* **Exercise goal**:
Of all the lines below, output only those starting at the one with "ℚ_[p])‖ ≤ C := by" and ending at the one with "exact mul_le_of_le_one_left (inv_nonneg.mpr", both ends included, exactly as written.

※

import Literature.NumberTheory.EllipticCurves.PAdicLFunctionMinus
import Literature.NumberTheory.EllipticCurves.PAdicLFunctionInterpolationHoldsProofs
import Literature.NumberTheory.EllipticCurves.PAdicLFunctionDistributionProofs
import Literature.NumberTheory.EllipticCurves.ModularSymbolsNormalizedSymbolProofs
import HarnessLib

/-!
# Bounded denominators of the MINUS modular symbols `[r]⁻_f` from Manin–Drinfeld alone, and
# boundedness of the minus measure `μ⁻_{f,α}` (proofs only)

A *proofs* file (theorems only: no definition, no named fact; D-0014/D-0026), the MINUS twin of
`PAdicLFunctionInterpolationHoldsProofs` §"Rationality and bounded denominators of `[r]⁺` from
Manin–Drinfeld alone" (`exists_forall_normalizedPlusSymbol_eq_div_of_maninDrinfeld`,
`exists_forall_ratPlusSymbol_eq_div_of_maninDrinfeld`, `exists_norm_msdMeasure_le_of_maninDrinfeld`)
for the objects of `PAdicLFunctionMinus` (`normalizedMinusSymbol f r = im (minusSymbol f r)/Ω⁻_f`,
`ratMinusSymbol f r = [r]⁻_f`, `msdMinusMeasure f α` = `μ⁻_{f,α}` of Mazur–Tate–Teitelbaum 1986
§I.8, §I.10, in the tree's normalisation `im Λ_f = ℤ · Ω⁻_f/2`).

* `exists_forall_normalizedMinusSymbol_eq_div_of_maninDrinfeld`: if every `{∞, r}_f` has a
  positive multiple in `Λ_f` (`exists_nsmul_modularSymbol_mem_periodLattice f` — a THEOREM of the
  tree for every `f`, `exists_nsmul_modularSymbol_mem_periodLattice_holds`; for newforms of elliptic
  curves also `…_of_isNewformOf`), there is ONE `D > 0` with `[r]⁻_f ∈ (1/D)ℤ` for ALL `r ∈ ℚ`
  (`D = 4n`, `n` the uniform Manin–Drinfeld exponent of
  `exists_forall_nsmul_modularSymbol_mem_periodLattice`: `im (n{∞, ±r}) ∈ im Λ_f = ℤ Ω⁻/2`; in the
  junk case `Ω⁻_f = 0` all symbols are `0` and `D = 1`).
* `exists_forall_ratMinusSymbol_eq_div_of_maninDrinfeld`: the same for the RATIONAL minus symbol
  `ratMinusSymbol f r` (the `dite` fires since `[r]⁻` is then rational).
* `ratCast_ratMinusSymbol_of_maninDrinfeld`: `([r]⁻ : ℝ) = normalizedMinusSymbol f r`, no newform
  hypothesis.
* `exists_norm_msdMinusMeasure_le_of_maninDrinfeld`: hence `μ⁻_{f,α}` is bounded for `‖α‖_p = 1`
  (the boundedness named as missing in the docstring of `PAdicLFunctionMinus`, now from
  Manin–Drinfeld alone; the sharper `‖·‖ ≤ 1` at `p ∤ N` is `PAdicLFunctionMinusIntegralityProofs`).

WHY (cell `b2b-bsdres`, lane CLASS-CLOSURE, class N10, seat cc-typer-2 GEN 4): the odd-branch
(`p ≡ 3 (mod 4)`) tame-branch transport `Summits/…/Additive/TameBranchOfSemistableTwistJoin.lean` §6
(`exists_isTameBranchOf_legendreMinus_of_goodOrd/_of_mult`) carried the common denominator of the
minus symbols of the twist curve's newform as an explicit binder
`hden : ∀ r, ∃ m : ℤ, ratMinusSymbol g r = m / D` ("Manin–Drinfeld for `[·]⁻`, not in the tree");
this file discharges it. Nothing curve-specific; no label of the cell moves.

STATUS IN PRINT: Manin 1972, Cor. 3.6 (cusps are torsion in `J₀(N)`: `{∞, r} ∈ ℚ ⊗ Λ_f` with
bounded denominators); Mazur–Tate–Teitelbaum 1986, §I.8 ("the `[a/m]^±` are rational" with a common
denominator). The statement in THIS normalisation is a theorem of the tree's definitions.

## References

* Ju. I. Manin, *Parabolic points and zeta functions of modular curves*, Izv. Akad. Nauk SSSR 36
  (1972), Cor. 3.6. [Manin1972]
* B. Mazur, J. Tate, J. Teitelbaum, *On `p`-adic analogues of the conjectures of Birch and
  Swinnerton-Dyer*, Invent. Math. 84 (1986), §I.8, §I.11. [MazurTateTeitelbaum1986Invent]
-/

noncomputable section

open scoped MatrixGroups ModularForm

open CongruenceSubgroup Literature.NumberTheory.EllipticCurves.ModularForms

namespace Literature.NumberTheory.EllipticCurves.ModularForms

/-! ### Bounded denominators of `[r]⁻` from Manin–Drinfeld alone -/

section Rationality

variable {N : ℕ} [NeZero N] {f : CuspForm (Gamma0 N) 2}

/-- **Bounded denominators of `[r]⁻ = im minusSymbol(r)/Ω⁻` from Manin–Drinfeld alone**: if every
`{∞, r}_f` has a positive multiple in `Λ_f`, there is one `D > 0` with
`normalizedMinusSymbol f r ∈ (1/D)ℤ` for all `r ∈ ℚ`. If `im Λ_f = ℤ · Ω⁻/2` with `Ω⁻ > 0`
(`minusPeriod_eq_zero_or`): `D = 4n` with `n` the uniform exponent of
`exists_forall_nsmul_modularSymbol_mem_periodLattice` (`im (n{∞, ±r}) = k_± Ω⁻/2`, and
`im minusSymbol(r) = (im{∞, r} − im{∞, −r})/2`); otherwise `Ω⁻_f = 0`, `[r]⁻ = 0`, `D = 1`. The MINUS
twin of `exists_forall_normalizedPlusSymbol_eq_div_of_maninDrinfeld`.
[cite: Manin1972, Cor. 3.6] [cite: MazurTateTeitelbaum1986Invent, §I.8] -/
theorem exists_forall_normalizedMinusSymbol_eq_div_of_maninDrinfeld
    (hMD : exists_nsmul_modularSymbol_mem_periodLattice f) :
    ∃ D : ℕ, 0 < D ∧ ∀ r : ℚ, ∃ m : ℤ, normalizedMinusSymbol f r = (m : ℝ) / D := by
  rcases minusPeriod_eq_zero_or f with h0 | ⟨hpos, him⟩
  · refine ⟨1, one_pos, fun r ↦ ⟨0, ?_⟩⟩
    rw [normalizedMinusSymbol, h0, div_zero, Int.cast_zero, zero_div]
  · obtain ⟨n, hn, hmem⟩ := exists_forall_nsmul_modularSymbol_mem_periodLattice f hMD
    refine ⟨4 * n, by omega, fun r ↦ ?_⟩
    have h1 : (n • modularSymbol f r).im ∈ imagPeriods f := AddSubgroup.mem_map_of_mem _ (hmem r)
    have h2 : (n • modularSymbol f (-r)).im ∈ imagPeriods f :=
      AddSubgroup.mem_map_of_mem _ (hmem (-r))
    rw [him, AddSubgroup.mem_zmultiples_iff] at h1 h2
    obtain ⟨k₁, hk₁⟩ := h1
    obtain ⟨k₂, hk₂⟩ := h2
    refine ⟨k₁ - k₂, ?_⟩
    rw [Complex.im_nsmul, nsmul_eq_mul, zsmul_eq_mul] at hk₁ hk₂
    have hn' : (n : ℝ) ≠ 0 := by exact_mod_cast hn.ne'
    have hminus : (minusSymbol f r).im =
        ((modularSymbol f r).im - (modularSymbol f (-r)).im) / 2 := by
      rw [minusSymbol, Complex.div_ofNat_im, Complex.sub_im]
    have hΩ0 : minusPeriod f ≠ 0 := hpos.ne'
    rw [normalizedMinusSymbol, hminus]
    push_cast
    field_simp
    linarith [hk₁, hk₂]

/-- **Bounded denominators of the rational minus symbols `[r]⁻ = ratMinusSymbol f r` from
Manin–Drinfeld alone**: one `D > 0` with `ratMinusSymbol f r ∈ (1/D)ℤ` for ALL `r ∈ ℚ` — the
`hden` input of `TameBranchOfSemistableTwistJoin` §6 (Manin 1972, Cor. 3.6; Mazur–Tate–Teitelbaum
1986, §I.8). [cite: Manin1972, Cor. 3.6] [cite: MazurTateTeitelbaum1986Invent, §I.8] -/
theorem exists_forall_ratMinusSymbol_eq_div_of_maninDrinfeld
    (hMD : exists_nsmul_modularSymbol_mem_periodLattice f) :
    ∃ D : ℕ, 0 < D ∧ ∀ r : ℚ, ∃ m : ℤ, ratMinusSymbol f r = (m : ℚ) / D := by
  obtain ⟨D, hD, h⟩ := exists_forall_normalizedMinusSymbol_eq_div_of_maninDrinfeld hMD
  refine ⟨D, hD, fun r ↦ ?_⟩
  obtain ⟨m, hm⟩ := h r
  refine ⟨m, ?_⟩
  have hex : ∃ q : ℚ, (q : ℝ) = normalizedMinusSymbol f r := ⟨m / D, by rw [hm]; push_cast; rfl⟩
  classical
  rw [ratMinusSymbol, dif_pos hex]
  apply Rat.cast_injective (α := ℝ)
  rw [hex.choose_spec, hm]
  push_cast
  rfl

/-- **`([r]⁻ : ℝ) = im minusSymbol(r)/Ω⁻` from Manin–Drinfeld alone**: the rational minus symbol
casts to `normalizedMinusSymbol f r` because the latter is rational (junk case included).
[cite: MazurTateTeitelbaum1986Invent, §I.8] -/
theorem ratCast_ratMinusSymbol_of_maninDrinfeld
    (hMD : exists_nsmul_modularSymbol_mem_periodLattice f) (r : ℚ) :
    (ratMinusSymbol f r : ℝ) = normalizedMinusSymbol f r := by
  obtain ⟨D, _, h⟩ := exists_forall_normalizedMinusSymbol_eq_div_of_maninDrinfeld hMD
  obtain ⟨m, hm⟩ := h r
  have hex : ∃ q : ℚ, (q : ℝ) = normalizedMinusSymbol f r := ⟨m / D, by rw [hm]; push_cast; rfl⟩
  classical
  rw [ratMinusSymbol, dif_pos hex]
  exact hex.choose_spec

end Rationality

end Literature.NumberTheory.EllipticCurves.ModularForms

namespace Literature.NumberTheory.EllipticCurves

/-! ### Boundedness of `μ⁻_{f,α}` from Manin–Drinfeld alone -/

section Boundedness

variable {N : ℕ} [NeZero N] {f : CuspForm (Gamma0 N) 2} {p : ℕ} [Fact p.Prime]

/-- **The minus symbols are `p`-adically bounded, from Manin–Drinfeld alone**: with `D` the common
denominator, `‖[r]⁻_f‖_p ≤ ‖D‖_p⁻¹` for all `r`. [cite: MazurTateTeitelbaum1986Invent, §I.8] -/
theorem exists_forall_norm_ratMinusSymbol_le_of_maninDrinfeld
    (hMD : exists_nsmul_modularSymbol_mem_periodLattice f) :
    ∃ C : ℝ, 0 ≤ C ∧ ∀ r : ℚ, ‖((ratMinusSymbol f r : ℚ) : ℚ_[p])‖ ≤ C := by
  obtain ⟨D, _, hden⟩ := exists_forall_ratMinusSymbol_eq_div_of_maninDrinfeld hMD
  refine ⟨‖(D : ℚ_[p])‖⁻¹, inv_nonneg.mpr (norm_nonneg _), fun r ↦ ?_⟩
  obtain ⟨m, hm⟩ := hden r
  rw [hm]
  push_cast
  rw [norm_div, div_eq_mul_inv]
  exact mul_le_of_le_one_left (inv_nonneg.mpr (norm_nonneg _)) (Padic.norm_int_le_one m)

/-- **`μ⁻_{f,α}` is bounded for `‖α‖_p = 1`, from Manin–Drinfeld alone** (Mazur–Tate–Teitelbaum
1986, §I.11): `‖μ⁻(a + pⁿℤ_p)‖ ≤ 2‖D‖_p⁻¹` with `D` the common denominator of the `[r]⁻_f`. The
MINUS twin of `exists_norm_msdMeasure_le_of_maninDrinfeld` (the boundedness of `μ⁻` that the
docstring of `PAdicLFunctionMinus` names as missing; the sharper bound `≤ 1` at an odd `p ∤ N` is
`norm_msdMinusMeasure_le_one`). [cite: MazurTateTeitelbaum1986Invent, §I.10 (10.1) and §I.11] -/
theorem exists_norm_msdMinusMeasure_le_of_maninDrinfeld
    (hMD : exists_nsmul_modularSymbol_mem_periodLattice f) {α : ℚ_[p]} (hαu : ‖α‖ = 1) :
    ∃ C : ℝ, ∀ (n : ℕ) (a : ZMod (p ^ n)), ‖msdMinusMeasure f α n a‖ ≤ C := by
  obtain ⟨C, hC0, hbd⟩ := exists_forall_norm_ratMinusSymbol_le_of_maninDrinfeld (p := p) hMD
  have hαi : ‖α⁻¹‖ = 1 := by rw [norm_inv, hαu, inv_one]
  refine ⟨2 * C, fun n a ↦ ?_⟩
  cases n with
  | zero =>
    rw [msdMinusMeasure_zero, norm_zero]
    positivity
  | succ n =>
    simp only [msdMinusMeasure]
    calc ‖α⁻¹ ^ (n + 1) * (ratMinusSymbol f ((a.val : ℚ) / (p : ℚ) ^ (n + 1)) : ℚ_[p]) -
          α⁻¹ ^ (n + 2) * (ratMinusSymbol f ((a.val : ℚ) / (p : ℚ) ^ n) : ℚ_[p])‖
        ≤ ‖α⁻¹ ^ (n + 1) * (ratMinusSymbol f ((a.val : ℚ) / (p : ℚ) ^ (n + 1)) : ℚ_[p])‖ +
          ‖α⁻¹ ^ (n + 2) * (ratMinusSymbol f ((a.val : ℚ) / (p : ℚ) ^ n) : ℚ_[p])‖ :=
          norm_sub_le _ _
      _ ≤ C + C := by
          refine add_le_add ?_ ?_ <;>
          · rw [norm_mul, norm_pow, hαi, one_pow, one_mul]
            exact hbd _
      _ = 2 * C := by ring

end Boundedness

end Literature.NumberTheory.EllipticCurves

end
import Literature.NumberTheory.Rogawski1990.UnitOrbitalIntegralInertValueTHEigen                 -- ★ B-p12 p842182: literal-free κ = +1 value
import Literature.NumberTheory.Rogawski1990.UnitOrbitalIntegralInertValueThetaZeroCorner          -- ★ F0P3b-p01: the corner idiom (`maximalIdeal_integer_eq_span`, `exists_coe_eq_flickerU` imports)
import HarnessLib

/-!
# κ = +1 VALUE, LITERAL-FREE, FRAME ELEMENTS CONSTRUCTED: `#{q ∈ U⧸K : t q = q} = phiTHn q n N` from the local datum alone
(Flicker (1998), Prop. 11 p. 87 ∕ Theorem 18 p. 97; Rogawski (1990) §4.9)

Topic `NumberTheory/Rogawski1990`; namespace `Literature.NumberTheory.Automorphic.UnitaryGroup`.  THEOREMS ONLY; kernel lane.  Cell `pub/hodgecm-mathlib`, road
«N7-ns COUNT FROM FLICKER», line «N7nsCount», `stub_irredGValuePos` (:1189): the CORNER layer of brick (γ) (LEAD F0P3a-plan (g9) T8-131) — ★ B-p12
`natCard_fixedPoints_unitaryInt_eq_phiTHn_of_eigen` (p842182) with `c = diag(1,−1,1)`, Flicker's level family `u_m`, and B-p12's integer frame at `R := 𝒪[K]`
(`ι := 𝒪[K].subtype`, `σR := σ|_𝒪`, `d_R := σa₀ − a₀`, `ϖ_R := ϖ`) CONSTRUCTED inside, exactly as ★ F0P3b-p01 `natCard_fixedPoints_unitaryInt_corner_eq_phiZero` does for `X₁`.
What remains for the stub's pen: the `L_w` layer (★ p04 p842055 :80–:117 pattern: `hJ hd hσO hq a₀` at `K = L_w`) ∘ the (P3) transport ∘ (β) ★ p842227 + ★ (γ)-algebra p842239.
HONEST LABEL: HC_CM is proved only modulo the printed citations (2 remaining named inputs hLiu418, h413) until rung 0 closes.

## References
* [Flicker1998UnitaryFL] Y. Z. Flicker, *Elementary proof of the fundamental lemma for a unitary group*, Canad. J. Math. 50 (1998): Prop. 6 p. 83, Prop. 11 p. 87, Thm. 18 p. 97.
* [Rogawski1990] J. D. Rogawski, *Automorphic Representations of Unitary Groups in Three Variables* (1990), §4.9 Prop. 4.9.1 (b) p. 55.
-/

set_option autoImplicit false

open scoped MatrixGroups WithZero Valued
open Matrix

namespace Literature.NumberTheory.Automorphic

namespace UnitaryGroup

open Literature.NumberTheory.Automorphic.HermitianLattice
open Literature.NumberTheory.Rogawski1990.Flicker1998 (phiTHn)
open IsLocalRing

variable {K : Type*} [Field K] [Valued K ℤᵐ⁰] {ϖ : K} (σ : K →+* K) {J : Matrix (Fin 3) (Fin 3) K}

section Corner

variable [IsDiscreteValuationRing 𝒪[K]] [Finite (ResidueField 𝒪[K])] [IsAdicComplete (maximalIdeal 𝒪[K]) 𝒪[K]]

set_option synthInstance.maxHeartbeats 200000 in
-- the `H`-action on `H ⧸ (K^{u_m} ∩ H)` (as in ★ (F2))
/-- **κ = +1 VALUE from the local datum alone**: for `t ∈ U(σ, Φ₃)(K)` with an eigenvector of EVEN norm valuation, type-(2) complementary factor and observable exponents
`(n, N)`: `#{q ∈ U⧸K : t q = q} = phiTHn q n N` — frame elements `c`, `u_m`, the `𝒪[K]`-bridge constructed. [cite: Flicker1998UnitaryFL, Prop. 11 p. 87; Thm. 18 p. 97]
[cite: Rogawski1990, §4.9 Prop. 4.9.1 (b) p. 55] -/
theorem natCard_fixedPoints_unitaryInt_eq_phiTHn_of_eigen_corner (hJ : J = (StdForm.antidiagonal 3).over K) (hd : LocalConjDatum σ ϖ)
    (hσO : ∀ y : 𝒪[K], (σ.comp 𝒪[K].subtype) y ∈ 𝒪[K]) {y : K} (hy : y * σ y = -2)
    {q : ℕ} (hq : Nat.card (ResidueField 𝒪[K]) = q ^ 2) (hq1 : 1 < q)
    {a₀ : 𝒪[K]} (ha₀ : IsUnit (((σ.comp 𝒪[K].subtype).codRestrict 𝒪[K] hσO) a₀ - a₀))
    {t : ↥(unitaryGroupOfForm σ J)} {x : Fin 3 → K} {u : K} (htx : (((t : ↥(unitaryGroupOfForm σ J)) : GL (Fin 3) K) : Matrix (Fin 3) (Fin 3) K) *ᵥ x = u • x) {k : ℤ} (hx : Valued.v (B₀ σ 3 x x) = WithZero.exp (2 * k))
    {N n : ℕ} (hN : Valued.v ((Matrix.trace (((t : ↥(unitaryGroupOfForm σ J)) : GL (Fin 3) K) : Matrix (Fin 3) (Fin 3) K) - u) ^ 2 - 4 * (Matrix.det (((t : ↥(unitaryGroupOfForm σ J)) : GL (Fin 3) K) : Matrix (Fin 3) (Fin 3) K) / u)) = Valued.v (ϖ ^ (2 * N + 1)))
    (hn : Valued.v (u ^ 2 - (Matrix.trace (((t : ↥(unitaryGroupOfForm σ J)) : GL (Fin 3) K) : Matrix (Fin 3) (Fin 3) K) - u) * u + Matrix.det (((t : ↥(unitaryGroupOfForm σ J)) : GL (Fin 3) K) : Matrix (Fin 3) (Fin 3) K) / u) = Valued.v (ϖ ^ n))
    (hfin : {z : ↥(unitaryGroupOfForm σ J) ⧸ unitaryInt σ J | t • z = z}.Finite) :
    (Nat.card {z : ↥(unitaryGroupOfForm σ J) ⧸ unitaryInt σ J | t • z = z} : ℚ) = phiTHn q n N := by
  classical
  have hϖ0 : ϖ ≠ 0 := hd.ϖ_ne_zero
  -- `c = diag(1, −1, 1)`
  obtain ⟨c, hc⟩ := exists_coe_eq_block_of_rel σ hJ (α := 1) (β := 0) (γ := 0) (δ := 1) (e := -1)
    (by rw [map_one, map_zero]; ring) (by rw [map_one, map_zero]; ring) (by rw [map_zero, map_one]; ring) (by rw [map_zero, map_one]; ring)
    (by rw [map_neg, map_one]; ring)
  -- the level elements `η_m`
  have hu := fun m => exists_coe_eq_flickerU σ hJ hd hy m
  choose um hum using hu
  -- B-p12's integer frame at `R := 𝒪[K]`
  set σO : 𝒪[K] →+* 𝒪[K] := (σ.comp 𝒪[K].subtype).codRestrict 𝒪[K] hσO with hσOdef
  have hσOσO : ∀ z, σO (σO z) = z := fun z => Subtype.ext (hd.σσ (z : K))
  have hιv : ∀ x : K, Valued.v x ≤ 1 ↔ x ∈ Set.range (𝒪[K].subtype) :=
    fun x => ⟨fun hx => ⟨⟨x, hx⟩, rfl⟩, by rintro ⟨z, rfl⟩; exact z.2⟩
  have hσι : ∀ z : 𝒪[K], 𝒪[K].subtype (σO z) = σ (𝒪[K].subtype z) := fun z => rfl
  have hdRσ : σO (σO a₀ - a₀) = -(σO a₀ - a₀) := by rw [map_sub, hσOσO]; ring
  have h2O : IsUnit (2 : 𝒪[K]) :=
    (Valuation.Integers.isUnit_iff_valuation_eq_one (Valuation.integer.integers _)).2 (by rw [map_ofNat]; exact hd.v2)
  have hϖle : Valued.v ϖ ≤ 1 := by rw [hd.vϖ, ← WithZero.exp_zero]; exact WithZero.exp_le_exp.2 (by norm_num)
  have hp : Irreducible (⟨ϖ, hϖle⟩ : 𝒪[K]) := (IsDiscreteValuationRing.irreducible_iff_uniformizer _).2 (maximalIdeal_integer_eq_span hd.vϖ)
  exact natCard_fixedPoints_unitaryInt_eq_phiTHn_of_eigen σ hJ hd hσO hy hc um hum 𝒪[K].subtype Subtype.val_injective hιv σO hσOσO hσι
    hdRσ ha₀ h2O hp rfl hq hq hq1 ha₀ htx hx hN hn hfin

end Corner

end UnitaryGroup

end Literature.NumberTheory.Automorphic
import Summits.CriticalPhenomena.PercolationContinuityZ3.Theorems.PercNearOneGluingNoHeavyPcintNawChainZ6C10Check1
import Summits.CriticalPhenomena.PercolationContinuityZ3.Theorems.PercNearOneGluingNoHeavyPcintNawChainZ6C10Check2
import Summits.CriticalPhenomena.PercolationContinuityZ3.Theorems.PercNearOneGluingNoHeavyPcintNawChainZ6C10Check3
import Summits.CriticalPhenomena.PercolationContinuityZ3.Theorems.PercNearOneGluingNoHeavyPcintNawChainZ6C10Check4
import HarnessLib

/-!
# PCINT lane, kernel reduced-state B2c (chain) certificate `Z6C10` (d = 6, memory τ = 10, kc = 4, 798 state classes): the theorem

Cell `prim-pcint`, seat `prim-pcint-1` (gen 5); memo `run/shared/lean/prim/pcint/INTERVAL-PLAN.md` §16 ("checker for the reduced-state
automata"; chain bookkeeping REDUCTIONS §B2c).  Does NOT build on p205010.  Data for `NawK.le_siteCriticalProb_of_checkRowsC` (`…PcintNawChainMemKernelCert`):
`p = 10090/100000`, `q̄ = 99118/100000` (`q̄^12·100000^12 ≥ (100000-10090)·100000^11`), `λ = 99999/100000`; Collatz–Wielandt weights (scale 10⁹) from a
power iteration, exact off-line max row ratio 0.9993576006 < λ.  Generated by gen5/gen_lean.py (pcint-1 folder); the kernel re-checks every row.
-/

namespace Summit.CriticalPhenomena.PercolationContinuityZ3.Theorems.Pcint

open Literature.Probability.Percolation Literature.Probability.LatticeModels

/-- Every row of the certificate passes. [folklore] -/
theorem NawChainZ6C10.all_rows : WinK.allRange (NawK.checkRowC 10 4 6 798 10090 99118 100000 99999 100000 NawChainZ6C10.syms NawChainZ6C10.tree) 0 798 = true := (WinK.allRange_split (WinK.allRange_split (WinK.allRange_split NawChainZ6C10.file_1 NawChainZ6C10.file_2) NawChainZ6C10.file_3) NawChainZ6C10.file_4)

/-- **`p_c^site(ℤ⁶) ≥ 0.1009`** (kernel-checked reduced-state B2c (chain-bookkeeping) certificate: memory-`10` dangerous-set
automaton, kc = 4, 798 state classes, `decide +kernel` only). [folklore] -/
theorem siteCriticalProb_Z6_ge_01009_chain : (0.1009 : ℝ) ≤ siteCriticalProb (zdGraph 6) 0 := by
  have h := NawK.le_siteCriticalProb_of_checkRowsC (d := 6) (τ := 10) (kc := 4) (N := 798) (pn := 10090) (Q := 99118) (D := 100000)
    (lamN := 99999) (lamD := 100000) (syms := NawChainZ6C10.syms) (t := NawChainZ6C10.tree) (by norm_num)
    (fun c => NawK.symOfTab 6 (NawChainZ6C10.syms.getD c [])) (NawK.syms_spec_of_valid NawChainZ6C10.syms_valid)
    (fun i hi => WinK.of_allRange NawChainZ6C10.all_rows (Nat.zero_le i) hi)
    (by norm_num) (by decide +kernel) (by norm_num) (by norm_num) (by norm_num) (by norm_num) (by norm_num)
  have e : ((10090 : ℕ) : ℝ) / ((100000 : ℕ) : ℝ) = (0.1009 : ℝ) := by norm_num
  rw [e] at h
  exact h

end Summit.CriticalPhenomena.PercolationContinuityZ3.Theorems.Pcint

※

* **Solution to the exercise**:
    ∃ C : ℝ, 0 ≤ C ∧ ∀ r : ℚ, ‖((ratMinusSymbol f r : ℚ) : ℚ_[p])‖ ≤ C := by
  obtain ⟨D, _, hden⟩ := exists_forall_ratMinusSymbol_eq_div_of_maninDrinfeld hMD
  refine ⟨‖(D : ℚ_[p])‖⁻¹, inv_nonneg.mpr (norm_nonneg _), fun r ↦ ?_⟩
  obtain ⟨m, hm⟩ := hden r
  rw [hm]
  push_cast
  rw [norm_div, div_eq_mul_inv]
  exact mul_le_of_le_one_left (inv_nonneg.mpr (norm_nonneg _)) (Padic.norm_int_le_one m)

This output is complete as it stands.